A systematic characterization of genotype-to-phenotype relationships in mouse and human

Yury Barbitoff1*, Nadezhda Pavlova1, Polina Bogaichuk1 and Alexander Predeus1

1 Institute of Bioinformatics Research and Education, Belgrade, Serbia

barbitoff [at] bioinf.institute

Abstract

Reconstruction of the genotype-to-phenotype relationship network is one of the major goals of modern genomics. Development of ontologies for accurate and formal phenotype description enables a systematic comparison of these relationships between species. In this work, we employed data on genotype-to-phenotype associations from the Human Phenotype Ontology (HPO) and Mouse Genome Informatics (MGI), as well as genome-wide associations from the UK Biobank (UKB) cohort to investigate the similarities and dissimilarities in the architecture of genotype-to-phenotype associations in mice and humans.

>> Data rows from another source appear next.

/-- **An open subgroup of `GL₂(F)` containing `N` contains every matrix of determinant `1`**
(Jacquet–Langlands 1970, proof of Prop. 2.7 (b): it contains a lower unipotent `n̄(y₀)`,
`y₀ ≠ 0`, hence the antidiagonal `w₀ = n(-1/y₀) n̄(y₀) n(-1/y₀)`, hence `N̄ = w₀ N w₀⁻¹`, hence
`SL₂(F)`). [cite: JacquetLanglands1970, Prop. 2.7 (b) (proof)] -/
theorem mem_of_isOpen_of_unipotentGL2_mem {H : Subgroup (GL (Fin 2) F)} (hH : IsOpen (H : Set (GL (Fin 2) F)))
    (hN : ∀ x : F, ((unipotentGL2 x : ↥(upperUnitriangular (Fin 2) F)) : GL (Fin 2) F) ∈ H)
    {g : GL (Fin 2) F} (hg : Matrix.det (g : Matrix (Fin 2) (Fin 2) F) = 1) : g ∈ H := by
  -- the lower unipotents as a continuous one-parameter family
  set L : F → GL (Fin 2) F := fun y =>
    Matrix.GeneralLinearGroup.mkOfDetNeZero !![(1 : F), 0; y, 1] (det_lowerUnipotent_ne_zero y) with hL
  have hLcont : Continuous L := by
    refine Units.continuous_iff.2 ⟨?_, ?_⟩
    · have h1 : (fun y => ((L y : GL (Fin 2) F) : Matrix (Fin 2) (Fin 2) F)) = fun y => !![(1 : F), 0; y, 1] :=
        funext fun y => Matrix.GeneralLinearGroup.val_mkOfDetNeZero _ _
      change Continuous fun y => ((L y : GL (Fin 2) F) : Matrix (Fin 2) (Fin 2) F)
      rw [h1]
      refine continuous_matrix fun i j => ?_
      fin_cases i <;> fin_cases j
      exacts [continuous_const, continuous_const, continuous_id, continuous_const]
    · have h1 : (fun y => (((L y)⁻¹ : GL (Fin 2) F) : Matrix (Fin 2) (Fin 2) F)) = fun y => !![(1 : F), 0; -y, 1] := by
        funext y
        have hinv : (L y)⁻¹ = L (-y) := by
          rw [inv_eq_iff_mul_eq_one]
          refine Matrix.GeneralLinearGroup.ext fun i j => ?_
          rw [Units.val_mul, hL, Matrix.GeneralLinearGroup.val_mkOfDetNeZero,
            Matrix.GeneralLinearGroup.val_mkOfDetNeZero, Units.val_one]
          fin_cases i <;> fin_cases j <;> simp [Matrix.mul_apply, Fin.sum_univ_two]
        rw [hinv, hL, Matrix.GeneralLinearGroup.val_mkOfDetNeZero]
      change Continuous fun y => (((L y)⁻¹ : GL (Fin 2) F) : Matrix (Fin 2) (Fin 2) F)
      rw [h1]
      refine continuous_matrix fun i j => ?_
      fin_cases i <;> fin_cases j
      exacts [continuous_const, continuous_const, continuous_id.neg, continuous_const]
  have hL0 : L 0 = 1 := by
    refine Matrix.GeneralLinearGroup.ext fun i j => ?_
    rw [hL, Matrix.GeneralLinearGroup.val_mkOfDetNeZero, Units.val_one]
    fin_cases i <;> fin_cases j <;> simp
  -- Step 1: some `n̄(y₀)`, `y₀ ≠ 0`, lies in `H`
  have hpre : L ⁻¹' (H : Set (GL (Fin 2) F)) ∈ nhds (0 : F) :=
    hLcont.continuousAt.preimage_mem_nhds (by rw [hL0]; exact hH.mem_nhds H.one_mem)
  obtain ⟨k, hk⟩ := exists_primePowBall_subset_of_mem_nhds_zero hpre
  obtain ⟨y₀, hy₀0, hy₀⟩ := exists_normAbs_eq_inv_zpow_of_int (F := F) k
  have hy₀H : L y₀ ∈ H := hk (by rw [mem_primePowBall_iff, hy₀])
  -- Step 2: the antidiagonal `w₀`
  set w₀ : GL (Fin 2) F := ((unipotentGL2 (-y₀⁻¹) : ↥(upperUnitriangular (Fin 2) F)) : GL (Fin 2) F) *
    L y₀ * ((unipotentGL2 (-y₀⁻¹) : ↥(upperUnitriangular (Fin 2) F)) : GL (Fin 2) F) with hw₀def
  have hw₀H : w₀ ∈ H := H.mul_mem (H.mul_mem (hN _) hy₀H) (hN _)
  have hw₀ : (w₀ : Matrix (Fin 2) (Fin 2) F) = !![0, -y₀⁻¹; y₀, 0] :=
    coe_unipotentGL2_mul_lower_mul_unipotentGL2_of_inv hy₀0
  -- Step 3: every lower unipotent lies in `H`
  have hlower : ∀ y : F, L y ∈ H := by
    intro y
    have h := antidiag_mul_unipotentGL2_mul_inv hy₀0 hw₀ (-(y / y₀ ^ 2))
    have hy : -(y₀ ^ 2 * -(y / y₀ ^ 2)) = y := by field_simp
    have hmem : w₀ * ((unipotentGL2 (-(y / y₀ ^ 2)) : ↥(upperUnitriangular (Fin 2) F)) : GL (Fin 2) F) * w₀⁻¹ ∈ H :=
      H.mul_mem (H.mul_mem hw₀H (hN _)) (H.inv_mem hw₀H)
    rw [h] at hmem
    have hLy : L y = Matrix.GeneralLinearGroup.mkOfDetNeZero !![(1 : F), 0; -(y₀ ^ 2 * -(y / y₀ ^ 2)), 1]
        (det_lowerUnipotent_ne_zero _) := by
      refine Matrix.GeneralLinearGroup.ext fun i j => ?_
      rw [hL, Matrix.GeneralLinearGroup.val_mkOfDetNeZero, Matrix.GeneralLinearGroup.val_mkOfDetNeZero, hy]
    rw [hLy]
    exact hmem
  -- Step 4: matrices of determinant one
  by_cases hc : (g : Matrix (Fin 2) (Fin 2) F) 1 0 = 0
  · -- multiply by `n̄(1)` to make the lower-left entry non-zero
    set g' : GL (Fin 2) F := L 1 * g with hg'
    have hdet' : Matrix.det (g' : Matrix (Fin 2) (Fin 2) F) = 1 := by
      rw [hg', Units.val_mul, Matrix.det_mul, hg, mul_one, hL, Matrix.GeneralLinearGroup.val_mkOfDetNeZero,
        Matrix.det_fin_two_of]
      ring
    have hc' : (g' : Matrix (Fin 2) (Fin 2) F) 1 0 ≠ 0 := by
      rw [hg', lower_one_mul_apply_one_zero (by rw [hL, Matrix.GeneralLinearGroup.val_mkOfDetNeZero]),
        hc, add_zero]
      intro h0
      have hd : Matrix.det (g : Matrix (Fin 2) (Fin 2) F) = 0 := by
        rw [Matrix.det_fin_two, h0, hc]; ring
      rw [hg] at hd
      exact one_ne_zero hd
    obtain ⟨α, β, hαβ⟩ := exists_eq_unipotentGL2_mul_lower_mul_unipotentGL2 hdet' hc'
    have hg'H : g' ∈ H := by
      rw [hαβ]
      exact H.mul_mem (H.mul_mem (hN α) (hlower _)) (hN β)
    have : g = (L 1)⁻¹ * g' := by rw [hg', inv_mul_cancel_left]
    rw [this]
    exact H.mul_mem (H.inv_mem (hlower 1)) hg'H
  · obtain ⟨α, β, hαβ⟩ := exists_eq_unipotentGL2_mul_lower_mul_unipotentGL2 hg hc
    rw [hαβ]
    exact H.mul_mem (H.mul_mem (hN α) (hlower _)) (hN β)

omit [ValuativeRel F] [TopologicalSpace F] [IsNonarchimedeanLocalField F] in
/-- A `ψ`-Whittaker functional vanishes on `N`-fixed vectors when `ψ ≠ 1`. [folklore] -/
theorem whittakerFunctional_apply_eq_zero_of_fixed {ψ : AddChar F Circle} (hψ : ψ ≠ 1)
    {Λ : Module.Dual ℂ V} (hΛ : Λ ∈ whittakerFunctionals π ψ) {u : V}
    (hu : ∀ x : F, π ((unipotentGL2 x : ↥(upperUnitriangular (Fin 2) F)) : GL (Fin 2) F) u = u) :
    Λ u = 0 := by
  obtain ⟨x, hx⟩ : ∃ x : F, ψ x ≠ 1 := by
    by_contra h
    push Not at h
    exact hψ (DFunLike.ext _ _ fun x => by rw [h x, AddChar.one_apply])
  have h := (mem_whittakerFunctionals_iff Λ).1 hΛ (unipotentGL2 x) u
  rw [hu x, whittakerCharFun_unipotentGL2] at h
  have h' : (1 - ((ψ x : Circle) : ℂ)) * Λ u = 0 := by rw [sub_mul, one_mul, ← h, sub_self]
  exact (mul_eq_zero.1 h').resolve_left (sub_ne_zero.2 (Ne.symm fun h1 => hx (Circle.coe_eq_one.1 h1)))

Comparison of the sets of upper-level Mammalian Phenotype Ontology (MP) terms for 16,985 orthologous gene pairs showed that only 24.6% (4,184) of all gene pairs were annotated with phenotype terms in both species. Even more surprisingly, only a handful of 15 gene pairs were annotated with exactly identical terms in human and mouse. Of the remaining ones, as many as 385 genes were associated with non-overlapping sets of phenotypes in humans and mice, and as many as 3,784 genes had both concordant and discordant gene-trait associations.

Despite such large differences in genotype-to-phenotype relationships for individual genes, we found that the overall architecture of the genotype-to-phenotype network was similar for the two species. For instance, the pleiotropic effects of orthologous genes were well correlated (Spearman’s p = 0.28) when using upper-level phenotype term count as a measure of pleiotropy. In both species, higher degree of pleiotropy also correlated with various gene-level properties, such as greater evolutionary constraint of a gene and its broader expression across tissues. Similar trends were observed when using UKB genome-wide associations to estimate the degree of pleiotropy for human genes.

Taken together, our observations highlight important discrepancies between phenotype description in humans and mice. At the same time, our analysis suggests that the organization of genotype-to-phenotype networks is largely similar for highly related species.

Keywords: genotype-to-phenotype; complex traits; phenotype ontology; HPO; MPO

Acknowledgement: We thank JetBrains Ltd. for providing support and computational resources for the project.